- The problem: From the data underneath, reproduce exactly the stretch that begins at the line with "ip.add (isub.const_mul _)" and ends after the line with "rw [← integral_mul_exp_add, ←".

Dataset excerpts
import HarnessLib
import Summits.RiemannHypothesis.RiemannHypothesis.Theorems.SignConePointwiseBounds

/-!
# Route SignCone: a sharper Lipschitz constant for `Ê_χ` (pointwise certificates)

Support for the unconditional rungs of `SignConeOscillatory` / `SignConeInequality`
(items stmt-RiemannHypothesis-16302 / 16301). The Lipschitz constant `∫ |x| |E_χ(x)| dx` of the
cosine transform `Ê_χ` governs the cell widths of the pointwise certificates. `SignConePointwiseBounds.lean`
bounds it by `x_K Ê_{|χ|}(0)`; here the plateau `[-L, L]`, where `E_χ(x) = e^{x/2} + e^{-x/2}` exactly,
is integrated in closed form:

  `∫ |x| |E_χ(x)| dx ≤ 2 (4L sinh(L/2) − 8 cosh(L/2) + 8) + x_K (Ê_{|χ|}(0) − 8 sinh(L/2))`

(`PWKernel.integral_abs_mul_abs_kernelE_le_sharp`; about three times smaller for the certificate at `b = 1`).
-/

noncomputable section

-- `Summit.RiemannHypothesis.RiemannHypothesis.…` repeats a namespace component by design (D-0017 layout).
set_option linter.dupNamespace false

open Real MeasureTheory Set Filter intervalIntegral

namespace Summit.RiemannHypothesis.RiemannHypothesis.Theorems.SignCone

/-- `R(x) = 2x e^{x/2} − 4e^{x/2} − 2x e^{−x/2} − 4e^{−x/2}`, an antiderivative of `x (e^{x/2} + e^{−x/2})`. [folklore] -/
def pwR (x : ℝ) : ℝ := 2 * x * Real.exp (x / 2) - 4 * Real.exp (x / 2) - 2 * x * Real.exp (-(x / 2)) - 4 * Real.exp (-(x / 2))

/-- `∂ₓ R = x (e^{x/2} + e^{-x/2})`. [folklore] -/
theorem hasDerivAt_pwR (x : ℝ) : HasDerivAt pwR (x * (Real.exp (x / 2) + Real.exp (-(x / 2)))) x := by
  have h1 : HasDerivAt (fun x : ℝ => Real.exp (x / 2)) (Real.exp (x / 2) * (1 / 2)) x :=
    ((hasDerivAt_id' x).div_const 2).exp
  have h2 : HasDerivAt (fun x : ℝ => Real.exp (-(x / 2))) (Real.exp (-(x / 2)) * (-(1 / 2))) x :=
    (((hasDerivAt_id' x).div_const 2).neg).exp
  have hx : HasDerivAt (fun x : ℝ => 2 * x) 2 x := by simpa using (hasDerivAt_id' x).const_mul 2
  have h := (((hx.mul h1).sub (h1.const_mul 4)).sub (hx.mul h2)).sub (h2.const_mul 4)
  refine h.congr_deriv ?_
  ring

/-- `∫_a^b x (e^{x/2} + e^{-x/2}) dx = R(b) − R(a)`. [folklore] -/
theorem integral_mul_exp_add (a b : ℝ) :
    ∫ x in a..b, x * (Real.exp (x / 2) + Real.exp (-(x / 2))) = pwR b - pwR a :=
  integral_eq_sub_of_hasDerivAt (fun x _ => hasDerivAt_pwR x)
    ((by fun_prop : Continuous fun x : ℝ => x * (Real.exp (x / 2) + Real.exp (-(x / 2)))).intervalIntegrable _ _)

/-- `∫_a^b (e^{x/2} + e^{-x/2}) dx = [2e^{x/2} − 2e^{-x/2}]_a^b`. [folklore] -/
theorem integral_exp_add (a b : ℝ) :
    ∫ x in a..b, (Real.exp (x / 2) + Real.exp (-(x / 2))) =
      (2 * Real.exp (b / 2) - 2 * Real.exp (-(b / 2))) - (2 * Real.exp (a / 2) - 2 * Real.exp (-(a / 2))) := by
  have hd : ∀ x : ℝ, HasDerivAt (fun x : ℝ => 2 * Real.exp (x / 2) - 2 * Real.exp (-(x / 2)))
      (Real.exp (x / 2) + Real.exp (-(x / 2))) x := by
    intro x
    have h1 : HasDerivAt (fun x : ℝ => Real.exp (x / 2)) (Real.exp (x / 2) * (1 / 2)) x :=
      ((hasDerivAt_id' x).div_const 2).exp
    have h2 : HasDerivAt (fun x : ℝ => Real.exp (-(x / 2))) (Real.exp (-(x / 2)) * (-(1 / 2))) x :=
      (((hasDerivAt_id' x).div_const 2).neg).exp
    refine ((h1.const_mul 2).sub (h2.const_mul 2)).congr_deriv ?_
    ring
  exact integral_eq_sub_of_hasDerivAt (fun x _ => hd x)
    ((by fun_prop : Continuous fun x : ℝ => Real.exp (x / 2) + Real.exp (-(x / 2))).intervalIntegrable _ _)

/-- `R(L) = 4L sinh(L/2) − 8 cosh(L/2)` and `R(0) = −8`, `R(−L) = R(L)`. [folklore] -/
theorem pwR_eq (L : ℝ) : pwR L = 4 * L * Real.sinh (L / 2) - 8 * Real.cosh (L / 2) ∧ pwR 0 = -8 ∧ pwR (-L) = pwR L := by
  refine ⟨by unfold pwR; rw [Real.sinh_eq, Real.cosh_eq]; ring, by unfold pwR; simp; ring, ?_⟩
  unfold pwR
  rw [neg_div, neg_neg]
  ring

namespace PWKernel

variable {d : PWKernel} (hL : 0 ≤ d.L) (hh : 0 < d.h)
include hL hh

/-- **The sharp Lipschitz constant.**
`∫ |x| |E_χ(x)| dx ≤ 2 (4L sinh(L/2) − 8 cosh(L/2) + 8) + x_K (Ê_{|χ|}(0) − 8 sinh(L/2))`. [folklore] -/
theorem integral_abs_mul_abs_kernelE_le_sharp :
    ∫ x : ℝ, |x| * |d.kernelE x| ≤
      2 * (4 * d.L * Real.sinh (d.L / 2) - 8 * Real.cosh (d.L / 2) + 8) +
        (d.knot d.K : ℝ) * (d.absKernel.ehatCF 0 - 8 * Real.sinh (d.L / 2)) := by
  have hL' : (0 : ℝ) ≤ d.L := by exact_mod_cast hL
  have hX : (0 : ℝ) ≤ d.knot d.K := knot_nonneg hL hh _
  have hLX : (d.L : ℝ) ≤ d.knot d.K := by
    have := knot_mono (d := d) hh (Nat.zero_le d.K)
    have e0 : (d.knot 0 : ℝ) = d.L := by unfold knot; push_cast; ring
    rwa [e0] at this
  -- the two indicator functions
  set p : ℝ → ℝ := Set.indicator (Icc (-(d.L : ℝ)) d.L)
    (fun x => |x| * (Real.exp (x / 2) + Real.exp (-(x / 2)))) with hp
  set q : ℝ → ℝ := Set.indicator (Icc (-(d.L : ℝ)) d.L)
    (fun x => Real.exp (x / 2) + Real.exp (-(x / 2))) with hq
  have hEp : ∀ x : ℝ, 0 ≤ d.absKernel.kernelE x := fun x =>
    (abs_nonneg _).trans (abs_kernelE_le_absKernel hh x)
  -- pointwise domination
  have hpt : ∀ x : ℝ, |x| * |d.kernelE x| ≤ p x + (d.knot d.K : ℝ) * (d.absKernel.kernelE x - q x) := by
    intro x
    by_cases hxL : |x| ≤ d.L
    · have hmem : x ∈ Icc (-(d.L : ℝ)) d.L := abs_le.1 hxL
      have hE : d.kernelE x = Real.exp (x / 2) + Real.exp (-(x / 2)) := kernelE_eq_of_abs_le hh hxL
      have hE' : d.absKernel.kernelE x = Real.exp (x / 2) + Real.exp (-(x / 2)) :=
        kernelE_eq_of_abs_le (d := d.absKernel) hh hxL
      rw [hp, hq, Set.indicator_of_mem hmem, Set.indicator_of_mem hmem, hE, hE', sub_self, mul_zero, add_zero,
        abs_of_pos (by positivity : (0 : ℝ) < Real.exp (x / 2) + Real.exp (-(x / 2)))]
    · have hmem : x ∉ Icc (-(d.L : ℝ)) d.L := fun h' => hxL (abs_le.2 h')
      rw [hp, hq, Set.indicator_of_notMem hmem, Set.indicator_of_notMem hmem, zero_add, sub_zero]
      rcases le_or_gt (d.knot d.K : ℝ) |x| with h1 | h1
      · rw [kernelE_eq_zero_of_le_abs hh h1, abs_zero, mul_zero]
        exact mul_nonneg hX (hEp x)
      · exact mul_le_mul h1.le (abs_kernelE_le_absKernel hh x) (abs_nonneg _) hX
  -- integrability
  have hcont : Continuous fun x : ℝ => Real.exp (x / 2) + Real.exp (-(x / 2)) := by fun_prop
  have hcont2 : Continuous fun x : ℝ => |x| * (Real.exp (x / 2) + Real.exp (-(x / 2))) := by fun_prop
  have ip : Integrable p :=
    (integrable_indicator_iff measurableSet_Icc).2 hcont2.continuousOn.integrableOn_Icc
  have iq : Integrable q :=
    (integrable_indicator_iff measurableSet_Icc).2 hcont.continuousOn.integrableOn_Icc
  have iEp : Integrable d.absKernel.kernelE :=
    (continuous_kernelE _).integrable_of_hasCompactSupport (hasCompactSupport_kernelE (d := d.absKernel) hh)
  have i1 : Integrable fun x : ℝ => |x| * |d.kernelE x| :=
    ((continuous_abs.mul (continuous_abs.comp (continuous_kernelE d))).integrable_of_hasCompactSupport
      ((hasCompactSupport_kernelE hh).norm.mul_left))
  have isub : Integrable fun x : ℝ => d.absKernel.kernelE x - q x := iEp.sub iq
  have i2 : Integrable fun x : ℝ => p x + (d.knot d.K : ℝ) * (d.absKernel.kernelE x - q x) :=
    ip.add (isub.const_mul _)
  -- the closed forms
  have hIp : ∫ x, p x = 2 * (4 * d.L * Real.sinh (d.L / 2) - 8 * Real.cosh (d.L / 2) + 8) := by
    rw [hp, MeasureTheory.integral_indicator measurableSet_Icc, integral_Icc_eq_integral_Ioc,
      ← intervalIntegral.integral_of_le (by linarith : -(d.L : ℝ) ≤ d.L),
      ← integral_add_adjacent_intervals (b := 0) (hcont2.intervalIntegrable _ _) (hcont2.intervalIntegrable _ _)]
    have hneg : ∫ x in (-(d.L : ℝ))..0, |x| * (Real.exp (x / 2) + Real.exp (-(x / 2))) = -(pwR 0 - pwR (-d.L)) := by
      rw [← integral_mul_exp_add, ← intervalIntegral.integral_neg]
      refine integral_congr fun x hx => ?_
      rw [uIcc_of_le (by linarith)] at hx
      rw [abs_of_nonpos hx.2]; ring
    have hpos : ∫ x in (0 : ℝ)..d.L, |x| * (Real.exp (x / 2) + Real.exp (-(x / 2))) = pwR d.L - pwR 0 := by
      rw [← integral_mul_exp_add]
      refine integral_congr fun x hx => ?_
      rw [uIcc_of_le hL'] at hx
      rw [abs_of_nonneg hx.1]
    rw [hneg, hpos]
    obtain ⟨e1, e2, e3⟩ := pwR_eq (d.L : ℝ)
    rw [e3, e1, e2]; ring
  have hIq : ∫ x, q x = 8 * Real.sinh (d.L / 2) := by
    rw [hq, MeasureTheory.integral_indicator measurableSet_Icc, integral_Icc_eq_integral_Ioc,
      ← intervalIntegral.integral_of_le (by linarith : -(d.L : ℝ) ≤ d.L), integral_exp_add]
    rw [Real.sinh_eq, neg_div, neg_neg]; ring
  have hIE : ∫ x, d.absKernel.kernelE x = d.absKernel.ehatCF 0 := by
    rw [← cosTransform_kernelE_eq (d := d.absKernel) hL hh]
    unfold cosTransform; simp
  calc ∫ x : ℝ, |x| * |d.kernelE x| ≤ ∫ x : ℝ, (p x + (d.knot d.K : ℝ) * (d.absKernel.kernelE x - q x)) :=
        integral_mono i1 i2 hpt
    _ = (∫ x, p x) + (d.knot d.K : ℝ) * ((∫ x, d.absKernel.kernelE x) - ∫ x, q x) := by
        rw [integral_add ip (isub.const_mul _), MeasureTheory.integral_const_mul, integral_sub iEp iq]
    _ = _ := by rw [hIp, hIq, hIE]

end PWKernel

end Summit.RiemannHypothesis.RiemannHypothesis.Theorems.SignCone

end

- Written answer:
    ip.add (isub.const_mul _)
  -- the closed forms
  have hIp : ∫ x, p x = 2 * (4 * d.L * Real.sinh (d.L / 2) - 8 * Real.cosh (d.L / 2) + 8) := by
    rw [hp, MeasureTheory.integral_indicator measurableSet_Icc, integral_Icc_eq_integral_Ioc,
      ← intervalIntegral.integral_of_le (by linarith : -(d.L : ℝ) ≤ d.L),
      ← integral_add_adjacent_intervals (b := 0) (hcont2.intervalIntegrable _ _) (hcont2.intervalIntegrable _ _)]
    have hneg : ∫ x in (-(d.L : ℝ))..0, |x| * (Real.exp (x / 2) + Real.exp (-(x / 2))) = -(pwR 0 - pwR (-d.L)) := by
      rw [← integral_mul_exp_add, ← intervalIntegral.integral_neg]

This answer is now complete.